Young Hands Club

February 24, 2020

WH Review of Week 19 (Feb 17th – Feb 23rd)

Filed under: Will Haack — Will Haack @ 1:20 am

The best thing that happened to me this week was the car breaking down. The realization of the cost of my stupidity was a motivational wakeup call. I thought of a footnote from a trilema article:

Same thing with people : “unde-i multa minte si prostie destula” quite literally means that people, irrespective of how tall, fat or intelligent, are nevertheless homeostatic, systems in equilibrium. An intelligent fellow will, voluntarily if disavowedly, balance himself out with stupidity. If he’s ten pounds intelligent he’ll find in the environment ten pounds’ worth of stupid, and go about like that, at the same pace as another, one pound intelligent, who therefore has the smarts (involuntary, he just can’t drag more around) to only carry one pound stupid, and also at the same pace as another, ten thousand tons’ intelligent, who’s decked himself in a small cruiser and goes about thusly. Among humans, the conservation of pace’s the foremost concern (a problem aggravated by an overvocal female herd, but not created by them). I, on the other hand, am not particularly intelligent — I’m just very systematicaly dedicated to not being stupid. A ten gram’s intelligence saddled with merely a gram’s stupidity will (unsurprisingly) blow out of the water a ten ton’s intelligence saddled with a battleship.

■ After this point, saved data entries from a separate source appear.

import Summits.QuantumAdvantage.QuantumAdvantage.Theorems.CubicForrelationNearExactIsExactSixteenResidual
import Summits.QuantumAdvantage.QuantumAdvantage.Theorems.CubicForrelationNearExactIsExactConcatAveraging
import Summits.QuantumAdvantage.QuantumAdvantage.Theorems.CubicForrelationNearExactIsExactRothausB

/-!
# Crux `CubicForrelation.NearExactIsExact` (stmt-QuantumAdvantage-14043) — Walsh CAPACITY of cubics on 16 bits with a
  non-zero level-6 parity is at most `31/32`

Certificate seat `b2b-cforr-cert` (gen 3; rung `θ₁₆ ≤ 31/32`).  HONEST FRAMING: a theorem about cubic Boolean functions on 16
bits — a finite-slice verdict toward the `θ_n` ladder, NOT summit progress.

THEOREM `sx_capacity_31_32`.  Let `g : 𝔽₂¹⁶ → 𝔽₂` be cubic with `W_g = 64u` (Ax) and suppose some `u(x)` is odd (the level-6
parity of the landed 2-adic tower does not vanish; the tower alone then only gives `Σ|W_g| ≤ (63/64)·2²⁴`).  Then
`Σ_x |W_g(x)| ≤ (31/32)·2²⁴`.

Proof.  Parseval `Σ u² = 2²⁰` and ONE pointwise inequality (`sx_pt`), valid for every integer `v`:
`8|v| ≤ v² + 16 − [v odd] − 4·[v ≡ 2 (4)] − 16·[v ≡ 0 (8)] − 8·[v ≡ ±1 (8)]`
(the four brackets in Euclidean digits: `d₀`; `¬d₀ ∧ d₁`; `¬d₀ ∧ ¬d₁ ∧ ¬d₂`; `d₀ ∧ (d₁ ↔ d₂)`).  Summing,
`8·Σ|u| ≤ 2²¹ − #odd − 4#A − 16#B − 8#C`, and `Σ|W_g| ≤ (31/32)·2²⁴ ⟺ 8·Σ|u| ≤ 2²¹ − 2¹⁶`.
* all `u` odd (type O): `#odd = 2¹⁶`;
* otherwise the affine parity is balanced, `#odd = 2¹⁵` (`sx_card_odd_of_split`), and with the digit degrees `1, 2, 4`
  (`…SixteenDigits`) and the Reed–Muller bound (`bb_rmWeight_holds`): `A = supp(¬d₀ ∧ d₁)` has degree `≤ 3`, so `#A ≥ 2¹³`
  unless empty; if `A = ∅` then `B = supp(¬d₀ ∧ ¬d₂)` has degree `≤ 5`, `#B ≥ 2¹¹` unless empty; if `A = B = ∅` then
  `C = supp ¬(d₁ ⊕ d₂)` has degree `≤ 4`, `#C ≥ 2¹²` unless empty; each alternative supplies the missing `2¹⁵`, and
  `A = B = C = ∅` is the residual configuration excluded by `sx_residual_false` (`…SixteenResidual`).
Numerics of this seat (not used in the proofs, `work/c/`): random and structured (Maiorana–McFarland-type, hill-climbed)
non-bent cubics on 16 bits never exceeded capacity `0.93`.

References: J. Ax (1964) / R. J. McEliece (1972) (Carlet 2021 §4.1); MacWilliams–Sloane Ch. 13–15; R. O'Donnell, *Analysis of
Boolean Functions* (2014) §1.4 (Parseval).  Everything below is proved from Mathlib and the tree; axioms are the standard three.
-/

set_option linter.dupNamespace false -- D-0017: single-problem summit ⇒ `QuantumAdvantage.QuantumAdvantage` by design

noncomputable section

namespace Summit.QuantumAdvantage.QuantumAdvantage.Theorems.CubicForrelation.NearExactIsExact

open Finset
open Literature.Computability.QuantumComplexity
open Literature.Computability.QuantumComplexity.DerivativeWalsh (W)

/-! ### The pointwise inequality -/

/-- **The pointwise inequality behind `31/32`.** For every integer `v`:
`8|v| ≤ v² + 16 − [v odd] − 4·[¬d₀ ∧ d₁] − 16·[¬d₀ ∧ ¬d₁ ∧ ¬d₂] − 8·[d₀ ∧ (d₁ ↔ d₂)]` in the Euclidean binary digits
`d₀ = [v odd]`, `d₁ = [⌊v/2⌋ odd]`, `d₂ = [⌊v/4⌋ odd]` (i.e. `v ≡ 2 (mod 4)`, `v ≡ 0 (mod 8)`, `v ≡ ±1 (mod 8)`); equality at
`|v| ∈ {0,…,8} ∖ {…}` per residue (`|v| ≤ 7` is a finite check, `|v| ≥ 8` gives `8|v| ≤ v²`). [this work] -/
theorem sx_pt (v : ℤ) :
    8 * |v| ≤ v ^ 2 + 16 - (if Odd v then 1 else 0) - 4 * (if ¬ Odd v ∧ Odd (v / 2) then 1 else 0)
      - 16 * (if ¬ Odd v ∧ ¬ Odd (v / 2) ∧ ¬ Odd (v / 2 / 2) then 1 else 0)
      - 8 * (if Odd v ∧ (Odd (v / 2) ↔ Odd (v / 2 / 2)) then 1 else 0) := by
  rcases le_or_gt 8 |v| with h8 | h8
  · have hsq : 8 * |v| ≤ v ^ 2 := by nlinarith [abs_nonneg v, sq_abs v, abs_mul_abs_self v]
    have hconst : (0 : ℤ) ≤ 16 - (if Odd v then 1 else 0) - 4 * (if ¬ Odd v ∧ Odd (v / 2) then 1 else 0)
        - 16 * (if ¬ Odd v ∧ ¬ Odd (v / 2) ∧ ¬ Odd (v / 2 / 2) then 1 else 0)
        - 8 * (if Odd v ∧ (Odd (v / 2) ↔ Odd (v / 2 / 2)) then 1 else 0) := by
      split_ifs <;> (try simp only [Int.odd_iff] at *) <;> omega
    linarith
  · have h1 : -7 ≤ v := by have := (abs_lt.1 h8).1; omega
    have h2 : v ≤ 7 := by have := (abs_lt.1 h8).2; omega
    interval_cases v <;> norm_num [Int.odd_iff]

/-! ### The capacity theorem -/

section Capacity

variable (g : (Fin (8 + 8) → Bool) → Bool) (u : (Fin (8 + 8) → Bool) → ℤ)

/-- Summing `sx_pt` against Parseval: `8·Σ|u| ≤ 2²¹ − #odd − 4#A − 16#B − 8#C` for the four digit sets. [this work] -/
theorem sx_sum_pt (hu : ∀ x, W (fun y => signOf (g y)) x = (2 : ℝ) ^ 6 * (u x : ℝ)) :
    8 * ∑ x, |u x| ≤ 2 ^ 21 - (#(univ.filter fun x : Fin (8 + 8) → Bool => Odd (u x)) : ℤ)
      - 4 * (#(univ.filter fun x : Fin (8 + 8) → Bool => ¬ Odd (u x) ∧ Odd (u x / 2)) : ℤ)
      - 16 * (#(univ.filter fun x : Fin (8 + 8) → Bool => ¬ Odd (u x) ∧ ¬ Odd (u x / 2) ∧ ¬ Odd (u x / 2 / 2)) : ℤ)
      - 8 * (#(univ.filter fun x : Fin (8 + 8) → Bool => Odd (u x) ∧ (Odd (u x / 2) ↔ Odd (u x / 2 / 2))) : ℤ) := by
  have hpar := sx_sum_u_sq g u hu
  have h := sum_le_sum fun x (_ : x ∈ (univ : Finset (Fin (8 + 8) → Bool))) => sx_pt (u x)
  rw [← mul_sum] at h
  simp only [sum_sub_distrib, sum_add_distrib, ← mul_sum, sum_boole, sum_const, card_univ, Fintype.card_fun,
    Fintype.card_bool, Fintype.card_fin] at h
  rw [hpar] at h
  norm_num at h ⊢
  linarith

/-- **Capacity `31/32` on 16 bits.** For cubic `g : 𝔽₂¹⁶ → 𝔽₂` with `W_g = 64u` and some `u(x)` odd (non-zero level-6
parity), `Σ_x |W_g(x)| ≤ (31/32)·2²⁴`.  (Type O: pointwise.  Split: the balanced affine parity gives `2¹⁵`, and the digit sets
`A, B, C` of degrees `≤ 3, 5, 4` give the other `2¹⁵` by the Reed–Muller bound unless all three are empty — the residual
configuration, which is empty by `sx_residual_false`.) [this work] -/
theorem sx_capacity_31_32 (hg : IsDegLeFun 3 g) (hu : ∀ x, W (fun y => signOf (g y)) x = (2 : ℝ) ^ 6 * (u x : ℝ))
    (hodd : ∃ x, Odd (u x)) :
    ∑ x, |W (fun y => signOf (g y)) x| ≤ (2 : ℝ) ^ (3 * 8) * (31 / 32) := by
  have hsum := sx_sum_pt g u hu
  set O := univ.filter fun x : Fin (8 + 8) → Bool => Odd (u x) with hO
  set A := univ.filter fun x : Fin (8 + 8) → Bool => ¬ Odd (u x) ∧ Odd (u x / 2) with hA
  set B := univ.filter fun x : Fin (8 + 8) → Bool => ¬ Odd (u x) ∧ ¬ Odd (u x / 2) ∧ ¬ Odd (u x / 2 / 2) with hB
  set C := univ.filter fun x : Fin (8 + 8) → Bool => Odd (u x) ∧ (Odd (u x / 2) ↔ Odd (u x / 2 / 2)) with hC
  -- the digit degrees
  have hd0 : IsDegLeFun 1 (fun x => decide (Odd (u x))) := sx_digitZero g u hg hu
  have hd1 : IsDegLeFun 2 (fun x => decide (Odd (u x / 2))) := sx_digitOne g u hg hu
  have hd2 : IsDegLeFun 4 (fun x => decide (Odd (u x / 2 / 2))) := sx_digitTwo g u hg hu
  -- main count: `#O + 4#A + 16#B + 8#C ≥ 2^16`
  have hcount : (2 : ℤ) ^ 16 ≤ (#O : ℤ) + 4 * #A + 16 * #B + 8 * #C := by
    have hA0 : (0 : ℤ) ≤ #A := by positivity
    have hB0 : (0 : ℤ) ≤ #B := by positivity
    have hC0 : (0 : ℤ) ≤ #C := by positivity
    by_cases heven : ∃ x, ¬ Odd (u x)
    · -- split: `#O = 2^15`
      have hO15 : #O = 2 ^ 15 := sx_card_odd_of_split g u hg hu hodd heven
      have hgain : (2 : ℤ) ^ 15 ≤ 4 * #A + 16 * #B + 8 * #C := by
        by_cases hxA : ∃ x, ¬ Odd (u x) ∧ Odd (u x / 2)
        · -- `A` is the support of the degree-3 function `¬d₀ ∧ d₁`
          have hdeg : IsDegLeFun 3 (fun x => (decide (Odd (u x)) ^^ true) && decide (Odd (u x / 2))) :=
            bb_deg_and (tb_isDegLeFun_xor_const hd0 true) hd1 (by norm_num)
          have hset : (univ.filter fun x : Fin (8 + 8) → Bool =>
              ((decide (Odd (u x)) ^^ true) && decide (Odd (u x / 2))) = true) = A := by
            rw [hA]
            apply filter_congr
            intro x _
            simp
          obtain ⟨x₀, hx₀, hx₀'⟩ := hxA
          have hrm := bb_rmWeight_holds (8 + 8) 3 _ hdeg ⟨x₀, by simp [hx₀, hx₀']⟩
          rw [hset] at hrm
          have : (2 : ℤ) ^ (8 + 8) ≤ 2 ^ 3 * (#A : ℤ) := by exact_mod_cast hrm
          norm_num at this
          linarith
        · push Not at hxA
          by_cases hxB : ∃ x, ¬ Odd (u x) ∧ ¬ Odd (u x / 2 / 2)
          · -- `B` is the support of the degree-5 function `¬d₀ ∧ ¬d₂`
            have hdeg : IsDegLeFun 5 (fun x => (decide (Odd (u x)) ^^ true) && (decide (Odd (u x / 2 / 2)) ^^ true)) :=
              bb_deg_and (tb_isDegLeFun_xor_const hd0 true) (tb_isDegLeFun_xor_const hd2 true) (by norm_num)
            have hset : (univ.filter fun x : Fin (8 + 8) → Bool =>
                ((decide (Odd (u x)) ^^ true) && (decide (Odd (u x / 2 / 2)) ^^ true)) = true) = B := by
              rw [hB]
              apply filter_congr
              intro x _
              simp only [Bool.xor_true, Bool.and_eq_true, Bool.not_eq_true', decide_eq_false_iff_not]
              exact ⟨fun h => ⟨h.1, hxA x h.1, h.2⟩, fun h => ⟨h.1, h.2.2⟩⟩
            obtain ⟨x₀, hx₀, hx₀'⟩ := hxB
            have hrm := bb_rmWeight_holds (8 + 8) 5 _ hdeg ⟨x₀, by simp [hx₀, hx₀']⟩
            rw [hset] at hrm
            have : (2 : ℤ) ^ (8 + 8) ≤ 2 ^ 5 * (#B : ℤ) := by exact_mod_cast hrm
            norm_num at this
            linarith
          · push Not at hxB
            have hH : ∀ x, ¬ Odd (u x) → ¬ Odd (u x / 2) ∧ Odd (u x / 2 / 2) := fun x h => ⟨hxA x h, hxB x h⟩
            by_cases hxC : ∃ x, Odd (u x) ∧ (Odd (u x / 2) ↔ Odd (u x / 2 / 2))
            · -- `C` is the support of the degree-4 function `¬(d₁ ⊕ d₂)`
              have hdeg : IsDegLeFun 4 (fun x => (decide (Odd (u x / 2)) ^^ decide (Odd (u x / 2 / 2))) ^^ true) :=
                tb_isDegLeFun_xor_const (bb_isDegLeFun_bxor (hd1.mono (by norm_num)) hd2) true
              have hset : (univ.filter fun x : Fin (8 + 8) → Bool =>
                  ((decide (Odd (u x / 2)) ^^ decide (Odd (u x / 2 / 2))) ^^ true) = true) = C := by
                rw [hC]
                apply filter_congr
                intro x _
                by_cases h0 : Odd (u x)
                · by_cases h1 : Odd (u x / 2) <;> by_cases h2 : Odd (u x / 2 / 2) <;> simp [h0, h1, h2]
                · have h12 := hH x h0
                  simp [h0, h12.1, h12.2]
              obtain ⟨x₀, hx₀, hx₀'⟩ := hxC
              have hmem : ((decide (Odd (u x₀ / 2)) ^^ decide (Odd (u x₀ / 2 / 2))) ^^ true) = true := by
                by_cases h1 : Odd (u x₀ / 2)
                · have h2 : Odd (u x₀ / 2 / 2) := hx₀'.1 h1
                  simp [h1, h2]
                · have h2 : ¬ Odd (u x₀ / 2 / 2) := fun h => h1 (hx₀'.2 h)
                  simp [h1, h2]
              have hrm := bb_rmWeight_holds (8 + 8) 4 _ hdeg ⟨x₀, hmem⟩
              rw [hset] at hrm
              have : (2 : ℤ) ^ (8 + 8) ≤ 2 ^ 4 * (#C : ℤ) := by exact_mod_cast hrm
              norm_num at this
              linarith
            · push Not at hxC
              exact absurd (sx_residual_false g u hg hu hodd heven hH fun x hx => by have := hxC x hx; tauto) id
      rw [hO15]
      push_cast
      linarith
    · -- type O: `#O = 2^16`
      push Not at heven
      have hO16 : #O = 2 ^ 16 := by
        rw [hO, filter_true_of_mem fun x _ => heven x, card_univ, Fintype.card_fun, Fintype.card_bool, Fintype.card_fin]
      rw [hO16]
      push_cast
      linarith
  -- from `8·Σ|u| ≤ 2^21 − 2^16` to the capacity bound
  have hS : 8 * ∑ x, |u x| ≤ 2 ^ 21 - 2 ^ 16 := by linarith
  have hSR : (8 : ℝ) * ∑ x, |(u x : ℝ)| ≤ 2031616 := by
    have h : (((8 * ∑ x, |u x| : ℤ)) : ℝ) ≤ ((2 ^ 21 - 2 ^ 16 : ℤ) : ℝ) := by exact_mod_cast hS
    push_cast at h
    linarith
  have hW : ∑ x, |W (fun y => signOf (g y)) x| = (2 : ℝ) ^ 6 * ∑ x, |(u x : ℝ)| := by
    rw [mul_sum]
    exact sum_congr rfl fun x _ => by rw [hu x, abs_mul, abs_of_pos (by positivity)]
  rw [hW]
  norm_num
  linarith

end Capacity

end Summit.QuantumAdvantage.QuantumAdvantage.Theorems.CubicForrelation.NearExactIsExact

end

Be less stupid. I’m not even fucking kidding here.

Overcoming past problems (for example, spinning for hours before writing) has afforded me more time to be stupid. This past week I returned/created some bad habits such as: waking up late, eating unhealthy, playing the guitar and surfing as avoidance behavior, and doing subpar saltmines work.

At various times during the week I was making decisions that were against my better judgement. I knew when the fatlogic was taking hold but I still let it let play its tricks. I had the contiuous “this is the last time I make this stupid decision before I fix the problem for good” mindset.

Being more aware of my stupidity as I engage in it has brought a sense of guilt and worthlessness that I am struggling against. That sense of worthlessness my stupidity fosters is debilitating and I can see that if it’s not stopped in its tracks I will quickly spiral back down to ~my weed addiction state.

On the bright side this problem is within my ability to solve. I don’t have to move a mountain or anything, I only need to change my mindset. ((Maybe moving the mountain is easier.))

And in good news, I recovered from my bad sleeping schedule and woke up at 7:50AM today. I did this by reading Candide before going to bed (I’ve now finished the book.) I have found bliss in taking the time to learn new topics/fix misunderstandings instead of answering one-off questions. TheFleet has been humming along nicely, it has logged over 1.5million lines and has done some successful reconnects. ((It has disconnected from 4 of the 100 original networks it was logging on the first day.))

2 Comments

  1. You certainly did insist on that car stupid – and add to it retracing smaller stupid because not enough otherwise or what?

    If you imagine that I’ll keep somehow at bay all stupid and moreover against your own stubborn push to indulge – it’s not going to happen. Either you choose to kill your own stupid or you choose to cuddle it further and *you* will live with the results either way, regardless of whatever you try to cover it with otherwise, words or silence or weed or anything else really.

    And you know, as an aside, remember you were weighing $200 for VMs that weren’t even yet clearly needed but you didn’t quite feel much need to properly weigh some thousands of $ for this purchase.

    Comment by Diana Coman — February 24, 2020 @ 10:14 am

  2. > You certainly did insist on that car stupid – and add to it retracing smaller stupid because not enough otherwise or what?

    They went hand in hand. The car afforded me more ability to waste time. I went to a further location to surf and went out to meet people for lunch more often, which wound up eating hours throughout the week.

    > If you imagine that I’ll keep somehow at bay all stupid and moreover against your own stubborn push to indulge – it’s not going to happen. Either you choose to kill your own stupid or you choose to cuddle it further and *you* will live with the results either way, regardless of whatever you try to cover it with otherwise, words or silence or weed or anything else really.

    Ack that this is 110% on me.

    > And you know, as an aside, remember you were weighing $200 for VMs that weren’t even yet clearly needed but you didn’t quite feel much need to properly weigh some thousands of $ for this purchase.

    I have seen this penny wise, pound foolish bs with others and it infuriated me. I can see it with myself now too. Stupidity of the car aside, the contemplation of tiny fiat denominations for my primary tmsr task i’ve been working on for months is absurd.